Stats problem/ Hypergeometric distribution can't figure out the combinations

[mfdoom11]

Suppose there are 14 items in a lot. 2 are defective and 12 are non-defective. 6 are inspected. Find the following, rounded to 4 decimals.

a) Find the probability that all of those chosen are non-defective.

b) Find the probability that all of those chosen are defective.

c) Find the probability that at least 1 is defective.

Can you please explain what you plugged in and the answers

 

[Romsek]

You can't figure out any of it?

(a) is just \(\displaystyle \dfrac{\dbinom{12}{6}\dbinom{2}{0}}{\dbinom{12}{6}}\)
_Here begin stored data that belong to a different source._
/-
Copyright (c) 2026. All rights reserved.
Released under Apache 2.0 license as described in the file LICENSE.
Authors: HodgeCM publication cell (pub-hodgecm), GR lane, seat GR-2 (`pub-hodgecm-own-hyp34`).
-/
import Literature.NumberTheory.GelbartRogawski1991.Prop311PrintedSymplecticFrame
import Literature.NumberTheory.GelbartRogawski1991.Prop311PrintedUnitaryJunction
import Literature.NumberTheory.Automorphic.UnitaryGroupSymplecticRationalPoints
import Literature.NumberTheory.Weil1964.AdelicMetaplecticGenerators
import HarnessLib

/-!
# [GelbartRogawski1991, §3.1, Prop. 3.1.1]: the PRINTED `Sp_F(W) ⊆ Sp_𝐀(W)` in a `Φ`-orthogonal `E`-frame —
# `frameSp` carries `Sp_F(W)` onto the RATIONAL POINTS `Sp_{2N}(F) ↪ Sp(𝐀ᴺ × 𝐀ᴺ)` of the tree (`Weil1964.ratSp`)

Topic `NumberTheory/GelbartRogawski1991`; namespace `Literature.NumberTheory.GelbartRogawski1991.Prop311`.
Definitions and proved lemmas only; nothing of [GelbartRogawski1991] is asserted; `Prop311AsPrinted` is untouched.

[GelbartRogawski1991, §3.1 p. 454 L35–36]: "*It is known ([We]) that `π` splits uniquely over the group of `F`-rational
points `Sp_F(W)`. We denote this splitting by `i`.*"  The statement-exact typing renders `Sp_F(W)` as `Prop311.ratSp F E V Φ`
(the `F`-linear `φ`-isometries of `W = V`) inside `Sp_𝐀(W)` through `ratSpToAdelic : g₀ ↦ 1 ⊗ g₀`
(`Prop311PrintedCarriers`); the tree's splitting data (`UnitaryDualPair.splittingDatum`, `cmSplittingDatum`) record
`Sp_F(W)` as the range `spRat` of `Weil1964.ratSp F T_𝐀 _ = transportSp T_𝐀 ∘ mapHom (F → 𝐀) : Sp_{2N}(F) →* Sp(𝐀ᴺ × 𝐀ᴺ, β_T)`,
over which Weil's `r_F` (`ratSection`) is THE rational section.  The transport of a compatible splitting between the
printed datum and the tree's (`CompatibleSplittingInvariance.transport_of_unique`) needs an isomorphism `e₀` of these
two "`Sp_F(W)`" lying over the isomorphism `frameSp b` of `Prop311PrintedSymplecticFrame`.  This file supplies it, for a
`Φ`-orthogonal `E`-basis `b` (`Φ(bᵢ, bⱼ) = 0`, `Φ(bᵢ, bᵢ) = fᵢ δ`), `T = diag(-2 d fᵢ)`:

* §1 the RATIONAL dictionary `φ(v, v') = alt (polar β_T) (ratFrame v, ratFrame v')` (`traceForm_eq_alt_polar`) and
  `ratFrameConj b : Sp_F(W) ≃* Sp(Fᴺ × Fᴺ, alt (polar β_T))` (`mem_ratSp_iff_ratFrameConj_mem`, `ratFrameSp`);
* §2 `adelicFrame (1 ⊗ v) = (ratFrame v) ⊗ 1` and the EXTENSION property: `frameSp (1 ⊗ g₀)` restricts on `F`-rational
  vectors to `ratFrameConj g₀` (`frameConj_baseChange_apply_algebraMap`);
* §3 `isUnit_det_symplecticGram`; **`frameSp_ratSpToAdelic_eq`**: `frameSp (1 ⊗ g₀) = Weil1964.ratSp T_𝐀 (untransportSp (ratFrameConj g₀))`
  (rationality by extension, `SpTransport.eq_transportSp_mapHom_untransportSp`), hence
  **`map_frameSp_range_ratSpToAdelic`**: `frameSp b (Sp_F(W)) = (Weil1964.ratSp F T_𝐀 _).range` as subgroups, and the
  isomorphism **`frameSpRat b : (ratSpToAdelic F E V Φ).range ≃* (Weil1964.ratSp F T_𝐀 _).range`** over `frameSp b`
  (`coe_frameSpRat`) — the `e₀`/`he₀` of `CompatibleSplittingInvariance`.

## References
* [GelbartRogawski1991] S. Gelbart, J. Rogawski, Invent. Math. 105 (1991) 445–472, §3.1 p. 454 L17–42, Prop. 3.1.1
  p. 455 L1–2.
* [Weil1964] A. Weil, Acta Math. 111 (1964), Chap. III n° 37 p. 188 (the rational symplectic group inside the adelic one).
-/

set_option autoImplicit false
/-! ## §3 THE CENSUS: the drop of `×q^c` at level `J = j + (p−c)(e+1)` is the rank of `×q^{p−c}` at level `j` -/

/-- (EX-summand) anchor 294's label summands: for a prime `p > c ≥ 1`, (H1) `J + c ≤ k`, (H2) `2J + (e+1)c ≤ (e+1)k` (`J = j + (p−c)(e+1)`) and
every label `μ`: `WS_p(μ; ×q^c, J) + WS_p(μ; ×q^{p−c}, j) = WS_0(μ; ×q^c, J)`.  A label feasible at `J` has its block `W_{t,t+c}(k − s)` below
the middle ((H1)/(H2), anchor 320's `s ≤ Σμ ≤ e·s`), so `WS_0 = C(k−s, t)` ((W0) of anchor 304); if it is feasible at `j` too then its
`×q^{p−c}`-block is `W_{t−(p−c),t}(k − s)` and (EX-W) applies; if not, `t + c < p` and `WS_p = C(k−s,t)` by (FY) with empty corrections. -/
theorem blockval_add_blockval_eq (p k e c j : ℕ) (μ : Fin k → Fin (e + 1)) (hp : p.Prime) (hc : 0 < c) (hcp : c < p)
    (h1 : j + (p - c) * (e + 1) + c ≤ k) (h2 : 2 * (j + (p - c) * (e + 1)) + (e + 1) * c ≤ (e + 1) * k) :
    (if (e + 1) ∣ (j + (p - c) * (e + 1) + ∑ i, (μ i : ℕ)) ∧ (e + 1) * (Finset.univ.filter (fun l => (μ l : ℕ) ≠ 0)).card ≤ j + (p - c) * (e + 1) + ∑ i, (μ i : ℕ) then
          (if k - (Finset.univ.filter (fun l => (μ l : ℕ) ≠ 0)).card <
              ((j + (p - c) * (e + 1) + ∑ i, (μ i : ℕ)) / (e + 1) - (Finset.univ.filter (fun l => (μ l : ℕ) ≠ 0)).card) + c then 0
           else if ((j + (p - c) * (e + 1) + ∑ i, (μ i : ℕ)) / (e + 1) - (Finset.univ.filter (fun l => (μ l : ℕ) ≠ 0)).card) +
              (((j + (p - c) * (e + 1) + ∑ i, (μ i : ℕ)) / (e + 1) - (Finset.univ.filter (fun l => (μ l : ℕ) ≠ 0)).card) + c) ≤
              k - (Finset.univ.filter (fun l => (μ l : ℕ) ≠ 0)).card then
             ∑ i ∈ Finset.range (((j + (p - c) * (e + 1) + ∑ i, (μ i : ℕ)) / (e + 1) - (Finset.univ.filter (fun l => (μ l : ℕ) ≠ 0)).card) + 1),
               if p ∣ (((j + (p - c) * (e + 1) + ∑ i, (μ i : ℕ)) / (e + 1) - (Finset.univ.filter (fun l => (μ l : ℕ) ≠ 0)).card) + c - i).choose
                   (((j + (p - c) * (e + 1) + ∑ i, (μ i : ℕ)) / (e + 1) - (Finset.univ.filter (fun l => (μ l : ℕ) ≠ 0)).card) - i) then 0
               else ((k - (Finset.univ.filter (fun l => (μ l : ℕ) ≠ 0)).card).choose i -
                 if i = 0 then 0 else (k - (Finset.univ.filter (fun l => (μ l : ℕ) ≠ 0)).card).choose (i - 1))
           else
             ∑ i ∈ Finset.range (k - (Finset.univ.filter (fun l => (μ l : ℕ) ≠ 0)).card -
                 ((((j + (p - c) * (e + 1) + ∑ i, (μ i : ℕ)) / (e + 1) - (Finset.univ.filter (fun l => (μ l : ℕ) ≠ 0)).card)) + c) + 1),
               if p ∣ (k - (Finset.univ.filter (fun l => (μ l : ℕ) ≠ 0)).card -
                   (((j + (p - c) * (e + 1) + ∑ i, (μ i : ℕ)) / (e + 1) - (Finset.univ.filter (fun l => (μ l : ℕ) ≠ 0)).card)) - i).choose
                   (k - (Finset.univ.filter (fun l => (μ l : ℕ) ≠ 0)).card -
                     ((((j + (p - c) * (e + 1) + ∑ i, (μ i : ℕ)) / (e + 1) - (Finset.univ.filter (fun l => (μ l : ℕ) ≠ 0)).card)) + c) - i) then 0
               else ((k - (Finset.univ.filter (fun l => (μ l : ℕ) ≠ 0)).card).choose i -
                 if i = 0 then 0 else (k - (Finset.univ.filter (fun l => (μ l : ℕ) ≠ 0)).card).choose (i - 1)))
        else 0) +
      (if (e + 1) ∣ (j + ∑ i, (μ i : ℕ)) ∧ (e + 1) * (Finset.univ.filter (fun l => (μ l : ℕ) ≠ 0)).card ≤ j + ∑ i, (μ i : ℕ) then
          (if k - (Finset.univ.filter (fun l => (μ l : ℕ) ≠ 0)).card <
              ((j + ∑ i, (μ i : ℕ)) / (e + 1) - (Finset.univ.filter (fun l => (μ l : ℕ) ≠ 0)).card) + (p - c) then 0
           else if ((j + ∑ i, (μ i : ℕ)) / (e + 1) - (Finset.univ.filter (fun l => (μ l : ℕ) ≠ 0)).card) +
              (((j + ∑ i, (μ i : ℕ)) / (e + 1) - (Finset.univ.filter (fun l => (μ l : ℕ) ≠ 0)).card) + (p - c)) ≤
              k - (Finset.univ.filter (fun l => (μ l : ℕ) ≠ 0)).card then
             ∑ i ∈ Finset.range (((j + ∑ i, (μ i : ℕ)) / (e + 1) - (Finset.univ.filter (fun l => (μ l : ℕ) ≠ 0)).card) + 1),
               if p ∣ (((j + ∑ i, (μ i : ℕ)) / (e + 1) - (Finset.univ.filter (fun l => (μ l : ℕ) ≠ 0)).card) + (p - c) - i).choose
                   (((j + ∑ i, (μ i : ℕ)) / (e + 1) - (Finset.univ.filter (fun l => (μ l : ℕ) ≠ 0)).card) - i) then 0
               else ((k - (Finset.univ.filter (fun l => (μ l : ℕ) ≠ 0)).card).choose i -
                 if i = 0 then 0 else (k - (Finset.univ.filter (fun l => (μ l : ℕ) ≠ 0)).card).choose (i - 1))
           else
             ∑ i ∈ Finset.range (k - (Finset.univ.filter (fun l => (μ l : ℕ) ≠ 0)).card -
                 ((((j + ∑ i, (μ i : ℕ)) / (e + 1) - (Finset.univ.filter (fun l => (μ l : ℕ) ≠ 0)).card)) + (p - c)) + 1),
               if p ∣ (k - (Finset.univ.filter (fun l => (μ l : ℕ) ≠ 0)).card -
                   (((j + ∑ i, (μ i : ℕ)) / (e + 1) - (Finset.univ.filter (fun l => (μ l : ℕ) ≠ 0)).card)) - i).choose
                   (k - (Finset.univ.filter (fun l => (μ l : ℕ) ≠ 0)).card -
                     ((((j + ∑ i, (μ i : ℕ)) / (e + 1) - (Finset.univ.filter (fun l => (μ l : ℕ) ≠ 0)).card)) + (p - c)) - i) then 0
               else ((k - (Finset.univ.filter (fun l => (μ l : ℕ) ≠ 0)).card).choose i -
                 if i = 0 then 0 else (k - (Finset.univ.filter (fun l => (μ l : ℕ) ≠ 0)).card).choose (i - 1)))
        else 0) =
    (if (e + 1) ∣ (j + (p - c) * (e + 1) + ∑ i, (μ i : ℕ)) ∧ (e + 1) * (Finset.univ.filter (fun l => (μ l : ℕ) ≠ 0)).card ≤ j + (p - c) * (e + 1) + ∑ i, (μ i : ℕ) then
          (if k - (Finset.univ.filter (fun l => (μ l : ℕ) ≠ 0)).card <
              ((j + (p - c) * (e + 1) + ∑ i, (μ i : ℕ)) / (e + 1) - (Finset.univ.filter (fun l => (μ l : ℕ) ≠ 0)).card) + c then 0
           else if ((j + (p - c) * (e + 1) + ∑ i, (μ i : ℕ)) / (e + 1) - (Finset.univ.filter (fun l => (μ l : ℕ) ≠ 0)).card) +
              (((j + (p - c) * (e + 1) + ∑ i, (μ i : ℕ)) / (e + 1) - (Finset.univ.filter (fun l => (μ l : ℕ) ≠ 0)).card) + c) ≤
              k - (Finset.univ.filter (fun l => (μ l : ℕ) ≠ 0)).card then
             ∑ i ∈ Finset.range (((j + (p - c) * (e + 1) + ∑ i, (μ i : ℕ)) / (e + 1) - (Finset.univ.filter (fun l => (μ l : ℕ) ≠ 0)).card) + 1),
               if 0 ∣ (((j + (p - c) * (e + 1) + ∑ i, (μ i : ℕ)) / (e + 1) - (Finset.univ.filter (fun l => (μ l : ℕ) ≠ 0)).card) + c - i).choose
                   (((j + (p - c) * (e + 1) + ∑ i, (μ i : ℕ)) / (e + 1) - (Finset.univ.filter (fun l => (μ l : ℕ) ≠ 0)).card) - i) then 0
               else ((k - (Finset.univ.filter (fun l => (μ l : ℕ) ≠ 0)).card).choose i -
                 if i = 0 then 0 else (k - (Finset.univ.filter (fun l => (μ l : ℕ) ≠ 0)).card).choose (i - 1))
           else
             ∑ i ∈ Finset.range (k - (Finset.univ.filter (fun l => (μ l : ℕ) ≠ 0)).card -
                 ((((j + (p - c) * (e + 1) + ∑ i, (μ i : ℕ)) / (e + 1) - (Finset.univ.filter (fun l => (μ l : ℕ) ≠ 0)).card)) + c) + 1),
               if 0 ∣ (k - (Finset.univ.filter (fun l => (μ l : ℕ) ≠ 0)).card -
                   (((j + (p - c) * (e + 1) + ∑ i, (μ i : ℕ)) / (e + 1) - (Finset.univ.filter (fun l => (μ l : ℕ) ≠ 0)).card)) - i).choose
                   (k - (Finset.univ.filter (fun l => (μ l : ℕ) ≠ 0)).card -
                     ((((j + (p - c) * (e + 1) + ∑ i, (μ i : ℕ)) / (e + 1) - (Finset.univ.filter (fun l => (μ l : ℕ) ≠ 0)).card)) + c) - i) then 0
               else ((k - (Finset.univ.filter (fun l => (μ l : ℕ) ≠ 0)).card).choose i -
                 if i = 0 then 0 else (k - (Finset.univ.filter (fun l => (μ l : ℕ) ≠ 0)).card).choose (i - 1)))
        else 0) := by
  have hUB := UnitColumnRankDropBandProfile.sum_label_le_mul_card_filter k e μ
  have hLB := UnitColumnRankDropBandProfile.card_filter_le_sum_label k e μ
  by_cases hF : (e + 1) ∣ (j + (p - c) * (e + 1) + ∑ i, (μ i : ℕ)) ∧ (e + 1) * (Finset.univ.filter (fun l => (μ l : ℕ) ≠ 0)).card ≤ j + (p - c) * (e + 1) + ∑ i, (μ i : ℕ)
  swap
  · have hF' : ¬ ((e + 1) ∣ (j + ∑ i, (μ i : ℕ)) ∧ (e + 1) * (Finset.univ.filter (fun l => (μ l : ℕ) ≠ 0)).card ≤ j + ∑ i, (μ i : ℕ)) := fun h => hF ⟨by
      rw [show j + (p - c) * (e + 1) + ∑ i, (μ i : ℕ) = (j + ∑ i, (μ i : ℕ)) + (e + 1) * (p - c) by ring]
      exact dvd_add h.1 (dvd_mul_right _ _), le_trans h.2 (by omega)⟩
    rw [if_neg hF, if_neg hF, if_neg hF', add_zero]
  · rw [if_pos hF, if_pos hF]
    generalize hS : (Finset.univ.filter (fun l => (μ l : ℕ) ≠ 0)).card = S at *
    generalize hσ : (∑ i, (μ i : ℕ)) = σ at *
    obtain ⟨q, hq⟩ := hF.1
    have hq1 : (j + (p - c) * (e + 1) + σ) / (e + 1) = q := by
      rw [hq, Nat.mul_div_cancel_left _ (Nat.succ_pos e)]
    rw [hq1]
    have hl0 : (e + 1) * (p - c) = (p - c) * (e + 1) := Nat.mul_comm _ _
    have hSq : S ≤ q := Nat.le_of_mul_le_mul_left (by rw [← hq]; exact hF.2) (Nat.succ_pos e)
    have hpq : p - c ≤ q := by
      have h : (e + 1) * (p - c) ≤ (e + 1) * q := by rw [← hq]; omega
      exact Nat.le_of_mul_le_mul_left h (Nat.succ_pos e)
    have key : 2 * (q - S) + c ≤ k - S := by
      rcases Nat.eq_zero_or_pos e with he | he
      · subst he
        rw [Nat.zero_mul] at hUB
        omega
      · have hl1 : (e + 1) * S = e * S + S := by ring
        have hl2 : (e + 1) * q = e * q + q := by ring
        have hl3 : (e - 1) * S = e * S - S := Nat.sub_one_mul e S
        have hl4 : (e - 1) * (j + (p - c) * (e + 1)) = e * (j + (p - c) * (e + 1)) - (j + (p - c) * (e + 1)) := Nat.sub_one_mul e _
        have hS1 : S ≤ e * S := Nat.le_mul_of_pos_left S he
        have hj1 : j + (p - c) * (e + 1) ≤ e * (j + (p - c) * (e + 1)) := Nat.le_mul_of_pos_left _ he
        have hF2 := hF.2
        have hSj : S ≤ j + (p - c) * (e + 1) := by omega
        have hprod : (e - 1) * S ≤ (e - 1) * (j + (p - c) * (e + 1)) := Nat.mul_le_mul_left _ hSj
        have hA : (e + 1) * (2 * q) ≤ (e + 1) * (j + (p - c) * (e + 1) + S) := by
          have hl5 : (e + 1) * (2 * q) = 2 * (e * q) + 2 * q := by ring
          have hl6 : (e + 1) * (j + (p - c) * (e + 1) + S) = e * (j + (p - c) * (e + 1)) + e * S + (j + (p - c) * (e + 1)) + S := by ring
          omega
        have hB : 2 * q ≤ j + (p - c) * (e + 1) + S := Nat.le_of_mul_le_mul_left hA (Nat.succ_pos e)
        omega
    rw [if_neg (show ¬ (k - S < q - S + c) by omega), if_neg (show ¬ (k - S < q - S + c) by omega),
      if_pos (show q - S + (q - S + c) ≤ k - S by omega), if_pos (show q - S + (q - S + c) ≤ k - S by omega),
      wilson_sum_zero_eq c (k - S) (q - S) (q - S + c) rfl (by omega)]
    by_cases hF' : (e + 1) ∣ (j + σ) ∧ (e + 1) * S ≤ j + σ
    · rw [if_pos hF']
      obtain ⟨q', hq'⟩ := hF'.1
      have hqq : q = q' + (p - c) := by
        refine Nat.eq_of_mul_eq_mul_left (Nat.succ_pos e) ?_
        rw [← hq, show (e + 1) * (q' + (p - c)) = (e + 1) * q' + (p - c) * (e + 1) by ring, ← hq']
        ring
      subst hqq
      have hq2 : (j + σ) / (e + 1) = q' := by
        rw [hq', Nat.mul_div_cancel_left _ (Nat.succ_pos e)]
      rw [hq2]
      have hSq' : S ≤ q' := Nat.le_of_mul_le_mul_left (by rw [← hq']; exact hF'.2) (Nat.succ_pos e)
      rw [if_neg (show ¬ (k - S < q' - S + (p - c)) by omega), if_pos (show q' - S + (q' - S + (p - c)) ≤ k - S by omega),
        show q' + (p - c) - S = q' - S + (p - c) by omega]
      exact wilson_sum_add_wilson_sum_eq hp hc hcp (k - S) (q' - S) (by omega)
    · rw [if_neg hF', add_zero]
      have hdiv : (e + 1) ∣ (j + σ) := by
        refine (Nat.dvd_add_right (dvd_mul_right (e + 1) (p - c))).mp ?_
        rw [show (e + 1) * (p - c) + (j + σ) = j + (p - c) * (e + 1) + σ by ring]
        exact hF.1
      have hlt : q < S + (p - c) := by
        have hF2 : ¬ ((e + 1) * S ≤ j + σ) := fun h => hF' ⟨hdiv, h⟩
        have h : (e + 1) * q < (e + 1) * (S + (p - c)) := by
          rw [← hq, show (e + 1) * (S + (p - c)) = (e + 1) * S + (p - c) * (e + 1) by ring]
          omega
        exact Nat.lt_of_mul_lt_mul_left h
      have h3 := wilson_sum_add_eq hp hcp (k - S) (q - S) (q - S + c) rfl (by omega)
      rw [Nat.div_eq_of_lt (show q - S + c < p by omega), Nat.div_eq_of_lt (show q - S < p by omega), Finset.sum_range_zero,
        Finset.sum_range_zero, add_zero, add_zero] at h3
      exact h3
We choose 6 of the !defective items, of which there are 12, and 0 of the defective items, of which there are 2.
Then we normalize this by the total number of sets of 6 we could choose from all 12 parts.

(b) is rather impossible unless you're saying items are inspected and replaced before selecting the next. This is a very different problem if so.

(c) the probability at least 1 is defective is 1 minus the probability 0 are defective, see part (a)

 

[pka]

Suppose there are 14 items in a lot. 2 are defective and 12 are non-defective. 6 are inspected. Find the following, rounded to 4 decimals.
b) Find the probability that all of those chosen are defective.

In part b) Do you mean that both defective parts are among the six inspected?